不过明末时期,有大量明朝残军在西南一带聚集,当地的蛊术师们,与这些残军多有冲突。
那些残军本就是败军之将,士气低落,再加上从未见识过蛊术师诡异莫测的手段,一时间吃了大亏。
当时有一位姓金的将军,本是个武夫糙汉,吃了蛊术师的暗亏后,怒不可遏。
他竟下令让士兵们垒土起坛,扬言要亲自做法,跟随他的士兵们,见状都以为金将军是被逼得疯魔了。

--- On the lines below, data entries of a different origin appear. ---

import Summits.BirchSwinnertonDyer.BirchSwinnertonDyer.Theorems.PublishedInputsGreenbergLayerCocycles
import HarnessLib

set_option linter.dupNamespace false -- `…BirchSwinnertonDyer.BirchSwinnertonDyer…` is the cell's nested layout (D-0017)
set_option autoImplicit false

/-!
# Greenberg LNM 1716 Lemma 3.4 at the layers `n ≥ 1`, brick 10: the quotient `Gal(K̄/K_n) ↠ Gal(K_∞/K_n) ≅ ℤ_p` as a
# continuous surjection `κ_n = p^{-n} κ : H_n ↠ ℤ_p` with kernel `Gal(K̄/K_∞)` and `κ_n(γ₀^{pⁿ}) = 1`

Seat `bsd-inputs-k4-p1` (gen 6; LADDER-BSD D-0154 KEY (147)(f) «prove the printed input», row 1 K4 INPUTS; Greenberg
1999), `--supports stmt-BirchSwinnertonDyer-20309`. THEOREMS ONLY (no definition, no named fact, no `sorry`): the
homomorphism is produced by an existence statement.

Greenberg, LNM 1716 (1999), §3 p. 86 / §4 p. 108: `Γ_{v_n} = Gal((F_∞)_η/(F_n)_{v_n}) ≅ ℤ_p` has `p`-cohomological
dimension `1`. The tree's Hochschild–Serre edge theorem
(`exists_conjMap_sub_eq_of_resSubgroup_two_injective`) and `cd_p ≤ 1` for `ℤ_p`-quotients
(`groupCdLE_one_quotient_ker_of_surjective`) are phrased for a continuous surjection `G ↠ ℤ_p` of a profinite group; at the
layer `n` of a `ℤ_p`-extension `κ` (`H_n = κ⁻¹(pⁿℤ_p)`) that surjection is `κ_n = p^{-n} κ|_{H_n}`:

* `exists_layer_continuousMonoidHom` — there is a continuous surjective `κ_n : H_n →ₜ* ℤ_p` with
  `κ h = pⁿ κ_n h`, `ker κ_n = (ker κ) ∩ H_n`, and `κ_n(γ₀^{pⁿ}) = 1` for a topological generator `γ₀` of `κ`.

HONEST FRAMING: bookkeeping on `ℤ_p`-extensions (TOOL theorem); closes nothing; no summit statement is proved; BSD is not
proved by any of this.

References: [Washington1997] §13.1; [GreenbergLNM1716] §3 p. 86, §4 p. 108; [SerreGaloisCohomology1997] I §3.4.
-/

noncomputable section

open scoped Classical

universe u

namespace Summit.BirchSwinnertonDyer.BirchSwinnertonDyer.Theorems.InputsGreenbergLemma34Layer

open Field Literature.NumberTheory.EllipticCurves Literature.NumberTheory.EllipticCurves.ZpExtension Filter Topology

variable {K : Type u} [Field K] {p : ℕ} [hp : Fact p.Prime] (κ : ZpExtension K p)

/-- **`κ_n = p^{-n} κ : H_n = Gal(K̄/K_n) ↠ ℤ_p`**, a continuous surjective homomorphism on the open subgroup
`H_n = κ⁻¹(pⁿℤ_p)` with `κ h = pⁿ · κ_n h`, kernel `Gal(K̄/K_∞) = ker κ`, and `κ_n(γ₀^{pⁿ}) = 1` for a topological
generator `γ₀` (so `γ₀^{pⁿ}` is a topological generator of `Gal(K_∞/K_n) ≅ ℤ_p`). Continuity: `κ_n⁻¹(p^m ℤ_p) ⊇
κ⁻¹(p^{n+m}ℤ_p) ∩ H_n`, an open subgroup. [cite: Washington1997, §13.1] [cite: GreenbergLNM1716, §3 p. 86] -/
theorem exists_layer_continuousMonoidHom {γ₀ : absoluteGaloisGroup K} (hγ₀ : κ.IsTopGenerator γ₀) (n : ℕ) :
    ∃ φ : κ.layerSubgroup n →ₜ* Multiplicative ℤ_[p], Function.Surjective φ ∧
      (∀ h : κ.layerSubgroup n, (κ (h : absoluteGaloisGroup K)).toAdd = (p : ℤ_[p]) ^ n * (φ h).toAdd) ∧
      (∀ h : κ.layerSubgroup n, (h : absoluteGaloisGroup K) ∈ κ.kerSubgroup ↔ φ h = 1) ∧
      φ ⟨γ₀ ^ p ^ n, pow_mem_layerSubgroup κ hγ₀ n⟩ = Multiplicative.ofAdd 1 := by
  let G := absoluteGaloisGroup K
  let Hn : Subgroup G := κ.layerSubgroup n
  have hp0 : (p : ℤ_[p]) ≠ 0 := by exact_mod_cast hp.out.ne_zero
  have hpn : ((p : ℤ_[p]) ^ n) ≠ 0 := pow_ne_zero n hp0
  -- the quotient `z h = κ h / pⁿ`
  have hex : ∀ h : Hn, ∃ z : ℤ_[p], (κ (h : G)).toAdd = (p : ℤ_[p]) ^ n * z := fun h ↦
    ZpExtension.mem_layerSubgroup.mp h.2
  choose z hz using hex
  have hzmul : ∀ a b : Hn, z (a * b) = z a + z b := fun a b ↦ by
    apply mul_left_cancel₀ hpn
    rw [← hz, mul_add, ← hz, ← hz, Subgroup.coe_mul, map_mul, toAdd_mul]
  have hz1 : z 1 = 0 := by
    have h := hzmul 1 1
    rw [mul_one, left_eq_add] at h
    exact h
  have hzinv : ∀ a b : Hn, z (a⁻¹ * b) = z b - z a := fun a b ↦ by
    have h := hzmul a (a⁻¹ * b)
    rw [mul_inv_cancel_left] at h
    rw [h]; ring
  -- the homomorphism
  let φ₀ : Hn →* Multiplicative ℤ_[p] :=
    { toFun := fun h ↦ Multiplicative.ofAdd (z h)
      map_one' := by rw [hz1]; rfl
      map_mul' := fun a b ↦ by rw [hzmul]; rfl }
  have hφ₀ : ∀ h : Hn, (φ₀ h).toAdd = z h := fun _ ↦ rfl
  -- continuity of `z`
  have hzcont : Continuous z := by
    refine continuous_iff_continuousAt.mpr fun x ↦ Metric.tendsto_nhds.mpr fun ε hε ↦ ?_
    obtain ⟨m, hm⟩ := exists_pow_lt_of_lt_one hε (show ((p : ℝ)⁻¹) < 1 from
      inv_lt_one_of_one_lt₀ (by exact_mod_cast hp.out.one_lt))
    have hopen : IsOpen {y : Hn | (x : G)⁻¹ * (y : G) ∈ κ.layerSubgroup (n + m)} :=
      (κ.isOpen_layerSubgroup (n + m)).preimage (continuous_const.mul continuous_subtype_val)
    have hxmem : x ∈ {y : Hn | (x : G)⁻¹ * (y : G) ∈ κ.layerSubgroup (n + m)} := by
      change (x : G)⁻¹ * (x : G) ∈ κ.layerSubgroup (n + m)
      rw [inv_mul_cancel]; exact one_mem _
    refine Filter.eventually_of_mem (hopen.mem_nhds hxmem) fun y hy ↦ ?_
    have hy' : (p : ℤ_[p]) ^ (n + m) ∣ (κ ((x : G)⁻¹ * (y : G))).toAdd := ZpExtension.mem_layerSubgroup.mp hy
    have hdiff : (κ ((x : G)⁻¹ * (y : G))).toAdd = (p : ℤ_[p]) ^ n * (z y - z x) := by
      rw [← hzinv]
      exact hz (x⁻¹ * y)
    rw [hdiff, pow_add] at hy'
    have hdvd : (p : ℤ_[p]) ^ m ∣ z y - z x := (mul_dvd_mul_iff_left hpn).mp hy'
    rw [dist_eq_norm]
    refine lt_of_le_of_lt ((PadicInt.norm_le_pow_iff_mem_span_pow _ m).mpr (Ideal.mem_span_singleton.mpr hdvd)) ?_
    rw [zpow_neg, zpow_natCast, ← inv_pow]
    exact hm
  let φ : Hn →ₜ* Multiplicative ℤ_[p] := ⟨φ₀, continuous_ofAdd.comp hzcont⟩
  have hφ : ∀ h : Hn, (φ h).toAdd = z h := fun _ ↦ rfl
  refine ⟨φ, fun t ↦ ?_, fun h ↦ by rw [hφ]; exact hz h, fun h ↦ ?_, ?_⟩
  · -- surjectivity: `κ g₀ = pⁿ t` has `g₀ ∈ H_n` and `φ g₀ = t`
    obtain ⟨g₀, hg₀⟩ := κ.surjective (Multiplicative.ofAdd ((p : ℤ_[p]) ^ n * t.toAdd))
    have hg₀e : κ g₀ = Multiplicative.ofAdd ((p : ℤ_[p]) ^ n * t.toAdd) := hg₀
    have hg₀' : (κ g₀).toAdd = (p : ℤ_[p]) ^ n * t.toAdd := by rw [hg₀e]; rfl
    have hmem : g₀ ∈ Hn := ZpExtension.mem_layerSubgroup.mpr ⟨t.toAdd, hg₀'⟩
    refine ⟨⟨g₀, hmem⟩, ?_⟩
    apply Multiplicative.toAdd.injective
    rw [hφ]
    apply mul_left_cancel₀ hpn
    rw [← hz ⟨g₀, hmem⟩]
    exact hg₀'
  · -- kernel
    rw [ZpExtension.mem_kerSubgroup]
    constructor
    · intro h1
      apply Multiplicative.toAdd.injective
      rw [hφ, toAdd_one]
      apply mul_left_cancel₀ hpn
      rw [← hz h, h1, toAdd_one, mul_zero]
    · intro h1
      apply Multiplicative.toAdd.injective
      rw [hz h, toAdd_one, ← hφ, h1, toAdd_one, mul_zero]
  · -- the generator
    apply Multiplicative.toAdd.injective
    rw [hφ, toAdd_ofAdd]
    apply mul_left_cancel₀ hpn
    rw [← hz ⟨γ₀ ^ p ^ n, _⟩, mul_one]
    have h := κ.toAdd_map_pow_pow hγ₀ n 1
    rw [pow_one, Nat.cast_one, one_mul] at h
    exact h

end Summit.BirchSwinnertonDyer.BirchSwinnertonDyer.Theorems.InputsGreenbergLemma34Layer

end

家国天下已然不在,如今跟随的将领,又做出这等疯癫举动。
士兵们虽已近乎绝望,但念在袍泽情谊,还是本着为将军尽最后一次忠的想法,严格按照金将军的要求,垒起了一座法坛。
做法之日,那金将军将自己的金字大旗高高插在法坛之上。
随后他三跪九叩,神情肃穆,高声诵经念咒,拔剑起舞。
片刻之后,天边竟真的飘来一朵七色云彩,缓缓落入他眼前的小鼎之中。
接着他割破手腕,将鲜血滴入鼎内,与那云彩和匀,最终凝结成一团奇异的黑膏。
之后他又将这黑膏,分别融入九坛清水之中。
每隔九日,便让人将一坛符水倒入南流江。
做完这一切,金将军留下话说,自此之后南疆蛊虫的根基,已被他断绝,而他这番举动,有伤天和,日后必遭天谴,死无葬身之地。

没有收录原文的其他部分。